> [WHAT NEEDS TO BE DONE]: Please copy each line from the entries that contains the string "pairings".

Data excerpts:
------------------------------------------------------------

import Summits.HubbardSuperconductivity.HubbardSuperconductivity.Theorems.AnisotropyChordTransferFibre3N1RowL2N05800

/-!
# Route `AnisotropyChord` / H0 rotor rung, LEVEL 2 row `N₁`: the cell `ν ∈ [0.0058, 0.006264]`, `a ∈ [0.65, 0.848]`

One cell of the ∀L ≥ 128 kernel certificate of the (KT-1″) trial-gap bound (piece A, stmt-HubbardSuperconductivity-23918), on the
column `colN05800` (brackets certified in `…N1RowL2N05800`): ★ `cellN05800A0650_n1 : n1CellCheckC colN05800 a₁ a₂ 2 (13/25) (30, 6) = true`
(the staged `RExpr` cell check of p2 g4–g5, one `decide`, ≈ 3 min), whence ★★ `trialGap_cellN05800A0650`: for every `L ≥ 128` and every
ground two-magnon profile with `ν = λ₂/θ² ∈ [29/5000, 783/125000]` and `a = Δf(x̂) ∈ [13/20, 106/125]`:  `(13/25)·U ≤ N₁`
(`…N1RowCellSound.trialGap_of_cellCheck`).  Compiled-evaluator forecast of the certified ratio on this cell: see the proposal note.
Generated by p2 g5's cells/mkfiles.py (HOME/hubbard-h0-rotor-p2/cells/).
Prover seat `hubbard-h0-rotor-p2` g5; helper for piece A = stmt-HubbardSuperconductivity-23918 of rung 19089
(`--supports`, helper class).  Nothing here proves superconductivity in the Hubbard model; one kernel-certified piece of ONE
conditional reduction (the GM₃ ∀L certificate, Level-2 row `N₁`); the rotor TARGET as originally worded stays FALSE (g15 verdict).
Mathlib + the tree only; no sorry.
-/

set_option linter.dupNamespace false
set_option autoImplicit false

open Literature.Analysis.ValidatedNumerics

namespace Summit.HubbardSuperconductivity.HubbardSuperconductivity.Theorems.AnisotropyChord.Transfer.Fibre3.L2.N1

/-- ★ the staged `RExpr` cell check passes with `cmin = 13/25` on `a ∈ [13/20, 106/125]` over the column `colN05800`. -/
theorem cellN05800A0650_n1 : n1CellCheckC colN05800 ((13 : ℚ) / 20) ((106 : ℚ) / 125) 2 ((13 : ℚ) / 25) (30, 6) = true := by
  decide +kernel

/-- ★★ on this cell, for EVERY `L ≥ 128` and every ground profile: `(13/25)·U ≤ N₁`. -/
theorem trialGap_cellN05800A0650 (L : ℕ) [NeZero L] (hL : 128 ≤ L) {Δ lam2 : ℝ} {f : Tor L → ℝ} (hΔ0 : 0 ≤ Δ) (hΔ1 : Δ < 1)
    (hf : IsGroundTwoMagnon L Δ lam2 f)
    (hν1 : (5800 : ℝ) / 1000000 ≤ lam2 / (2 * Real.pi / L) ^ 2) (hν2 : lam2 / (2 * Real.pi / L) ^ 2 ≤ (6264 : ℝ) / 1000000)
    (ha1 : ((13 : ℝ) / 20) ≤ Δ * f (K1 L)) (ha2 : Δ * f (K1 L) ≤ ((106 : ℝ) / 125)) :
    ((13 : ℝ) / 25) * Uunit L Δ f ≤ trialGapN1 L Δ f := by
  have h := trialGap_of_cellCheck L colN05800 ((13 : ℚ) / 20) ((106 : ℚ) / 125) ((13 : ℚ) / 25) (30, 6) cellN05800A0650_n1 colN05800_check hL hΔ0 hΔ1 hf
    (by simpa [colN05800] using hν1) (by simpa [colN05800] using hν2) (by push_cast; simpa using ha1) (by push_cast; simpa using ha2)
  simpa using h

end Summit.HubbardSuperconductivity.HubbardSuperconductivity.Theorems.AnisotropyChord.Transfer.Fibre3.L2.N1
import Summits.HodgeConjecture.HodgeConjecture.Theorems.LinearSystemTorelliLocalTubeSpanRadical
import Summits.HodgeConjecture.HodgeConjecture.Theorems.LinearSystemTorelliLocalTubeSpanUnimodularChain
import Summits.HodgeConjecture.HodgeConjecture.Theorems.LinearSystemTorelliLocalTubeSpanSaturation

/-!
# Route LinearSystemTorelli — crux `LocalTubeSpan`: connected complete clusters from finite data

Helper file (`--supports stmt-HodgeConjecture-2490`, line `Sketch`, cycle-3 composition
`injective_evalCoinv_of_connectedCluster`).  The crux ("local Schnell theorem", C. Schnell,
*Primitive cohomology and the tube mapping*, Math. Z. 268 (2010) §3, §7) is reduced by the line to
the injectivity of Schnell's third map `H¹(G, V) → ∏_g V/(g - 1)V` for a local monodromy group `G`
acting on the vanishing cohomology `V` by Picard–Lefschetz transvections `T_δ(x) = x - B(x, δ)δ`
along the local vanishing cycles.  The case theorem for ONE complete orbit
(`localTubeSpan_injective_evalCoinv_of_completeOrbit`, file `…Radical`) is stated over the
infinite orbit `Δ` of all local vanishing cycles.  Geometrically one is handed FINITE data: the
cycles `e(t)` of finitely many local meridians `t ∈ s`, their (integral) intersection numbers, and
the local Dynkin diagram.  This file composes the cycle-3 stubs `stub_unimodularChain`
(`…UnimodularChain`: a chain of `⟨δ, δ'⟩ = ±1` edges puts generator cycles in one orbit) and
`stub_saturation` (`…Saturation`: the orbit-saturation `⟨s⟩ · e(s)` carries the orbit data) with
the one-orbit theorem:

* `localTubeSpan_injective_evalCoinv_of_connectedCluster` — `G = ⟨s⟩`, `s` finite, acting by
  transvections of an alternating `B` along cycles with integral pairings whose UNIMODULAR DYNKIN
  GRAPH (`t ∼ t'` iff `B(e_t, e_{t'}) = ±1`) is connected and has an edge: granting Schnell's
  Lemma 11 (named fact `Schnell2010_lemma11`, Janssen), the third map is injective.  In particular
  two complete clusters LINKED by a unimodular cross pair (non-orthogonal branches of the local
  discriminant, case 5a of the line card) merge into one complete orbit and are covered.
* `localTubeSpan_ker_evalCoinvOn_eq_H1resKer_of_connectedCluster` — the same at a subgroup
  `S ≤ G` (a local fundamental group inside `π₁` of the discriminant complement): the line's
  surrogate `ker (evalCoinvOn A S) = H1resKer A S` of the crux.

References: [Schnell2010] C. Schnell, Primitive cohomology and the tube mapping, Math. Z. 268
(2010) §7 Prop. 12 and Lemma 11; W. Janssen, Skew-symmetric vanishing lattices and their monodromy
groups, Math. Ann. 266 (1983) (Thm. 2.5, Lemma 2.7).
-/

-- `Summit.HodgeConjecture.HodgeConjecture.Theorems` is the mandated namespace (single-conjunct summit:
-- Sub = Summit), which `linter.dupNamespace` flags on every declaration; the lakefile turns the
-- linter off tree-wide (weak option), restated here so stand-alone elaboration is warning-free too.
set_option linter.dupNamespace false

noncomputable section

open CategoryTheory groupCohomology
open Literature.AlgebraicGeometry.HodgeTheory

namespace Summit.HodgeConjecture.HodgeConjecture.Theorems

section ConnectedCluster

variable {G : Type} [Group G] (A : Rep.{0} ℚ G)

/-- **A connected complete cluster from finite data.**  Let `G = ⟨s⟩` (`s` finite) act on the
finite-dimensional `ℚ`-space `V = A` by transvections `x ↦ x - B(x, e_t) e_t` (`t ∈ s`) of an
alternating form `B`, with integral pairings `B(e_t, e_{t'}) ∈ ℤ`, such that the unimodular Dynkin
graph on `s` (`t ∼ t'` iff `B(e_t, e_{t'}) = ±1`) is connected and some edge has
`B(e_{t₁}, e_{t₂}) = 1`.  Then, granting Schnell's Lemma 11, Schnell's third map
`H¹(G, V) → ∏_{g ∈ G} V/(g - 1)V` is injective.  (The orbit-saturation `Δ = G · e(s)` is a single
orbit by the unimodular chains, and carries the orbit data of
`localTubeSpan_injective_evalCoinv_of_completeOrbit` by `localTubeSpan_saturation`.)
[cite: Schnell2010, §7 Prop. 12 and Lemma 11] -/
theorem localTubeSpan_injective_evalCoinv_of_connectedCluster (hL11 : Schnell2010_lemma11)
    [FiniteDimensional ℚ A.V] (B : LinearMap.BilinForm ℚ A.V) (hB : B.IsAlt)
    (s : Set G) (hsfin : s.Finite) (hs : Subgroup.closure s = ⊤) (e : G → A.V)
    (hPL : ∀ t ∈ s, ∀ x : A.V, A.ρ t x = x - B x (e t) • e t)
    (hint : ∀ t ∈ s, ∀ t' ∈ s, ∃ n : ℤ, B (e t) (e t') = n)
    (hconn : ∀ t ∈ s, ∀ t' ∈ s, Relation.ReflTransGen
      (fun a b : G => a ∈ s ∧ b ∈ s ∧ (B (e a) (e b) = 1 ∨ B (e a) (e b) = -1)) t t')
    (hpair : ∃ t₁ ∈ s, ∃ t₂ ∈ s, B (e t₁) (e t₂) = 1) :
    Function.Injective (evalCoinv A) := by
  set Δ : Set A.V := {x : A.V | ∃ g ∈ Subgroup.closure s, ∃ t ∈ s, A.ρ g (e t) = x} with hΔ
  have horb : ∀ t ∈ s, ∀ t' ∈ s, ∃ g ∈ Subgroup.closure s, A.ρ g (e t) = e t' :=
    fun t _ t' _ => localTubeSpan_exists_apply_eq_of_unimodularChain A B hB s e hPL (hconn t ‹_› t' ‹_›)
  obtain ⟨hes, -, hΔG, hfg, hintΔ, hstable, htrans⟩ :=
    localTubeSpan_saturation A B hB s hsfin e hPL hint horb Δ hΔ
  obtain ⟨t₁, ht₁, t₂, ht₂, h12⟩ := hpair
  refine localTubeSpan_injective_evalCoinv_of_completeOrbit A hL11 B hB Δ s hs
    (fun t ht => ⟨e t, hes t ht, hPL t ht⟩) (fun δ hδ => ?_) hfg hintΔ
    (fun g δ hδ => hstable g (by rw [hs]; exact Subgroup.mem_top g) δ hδ)
    (fun δ hδ δ' hδ' => ?_) ⟨e t₁, hes t₁ ht₁, e t₂, hes t₂ ht₂, h12⟩
  · obtain ⟨g, -, hg⟩ := hΔG δ hδ
    exact ⟨g, hg⟩
  · obtain ⟨g, -, hg⟩ := htrans δ hδ δ' hδ'
    exact ⟨g, hg⟩

/-- **The surrogate crux at a local group carrying a connected complete cluster.**  For a
subgroup `S ≤ G` generated by finitely many elements acting as transvections (alternating `B`,
integral pairings, connected unimodular Dynkin graph with an edge of pairing `1`), granting
Schnell's Lemma 11: the classes of `H¹(G, A)` undetected by every element of `S` are exactly those
restricting to zero on `S` — `ker (evalCoinvOn A S) = H1resKer A S`.
[cite: Schnell2010, §7 Prop. 12 and Lemma 11] -/
theorem localTubeSpan_ker_evalCoinvOn_eq_H1resKer_of_connectedCluster (hL11 : Schnell2010_lemma11)
    [FiniteDimensional ℚ A.V] (S : Subgroup G) (B : LinearMap.BilinForm ℚ A.V) (hB : B.IsAlt)
    (s : Set S) (hsfin : s.Finite) (hs : Subgroup.closure s = ⊤) (e : S → A.V)
    (hPL : ∀ t ∈ s, ∀ x : A.V, A.ρ t x = x - B x (e t) • e t)
    (hint : ∀ t ∈ s, ∀ t' ∈ s, ∃ n : ℤ, B (e t) (e t') = n)
    (hconn : ∀ t ∈ s, ∀ t' ∈ s, Relation.ReflTransGen
      (fun a b : S => a ∈ s ∧ b ∈ s ∧ (B (e a) (e b) = 1 ∨ B (e a) (e b) = -1)) t t')
    (hpair : ∃ t₁ ∈ s, ∃ t₂ ∈ s, B (e t₁) (e t₂) = 1) :
    LinearMap.ker (evalCoinvOn A S) = H1resKer A S :=
  localTubeSpan_ker_evalCoinvOn_eq_H1resKer_of_injective A S
    (localTubeSpan_injective_evalCoinv_of_connectedCluster (Rep.res S.subtype A) hL11 B hB s hsfin
      hs e hPL hint hconn hpair)

end ConnectedCluster

end Summit.HodgeConjecture.HodgeConjecture.Theorems

end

------------------------------------------------------------

> [RESPONSE BELOW]:
  transvections of an alternating `B` along cycles with integral pairings whose UNIMODULAR DYNKIN
alternating form `B`, with integral pairings `B(e_t, e_{t'}) ∈ ℤ`, such that the unimodular Dynkin
integral pairings, connected unimodular Dynkin graph with an edge of pairing `1`), granting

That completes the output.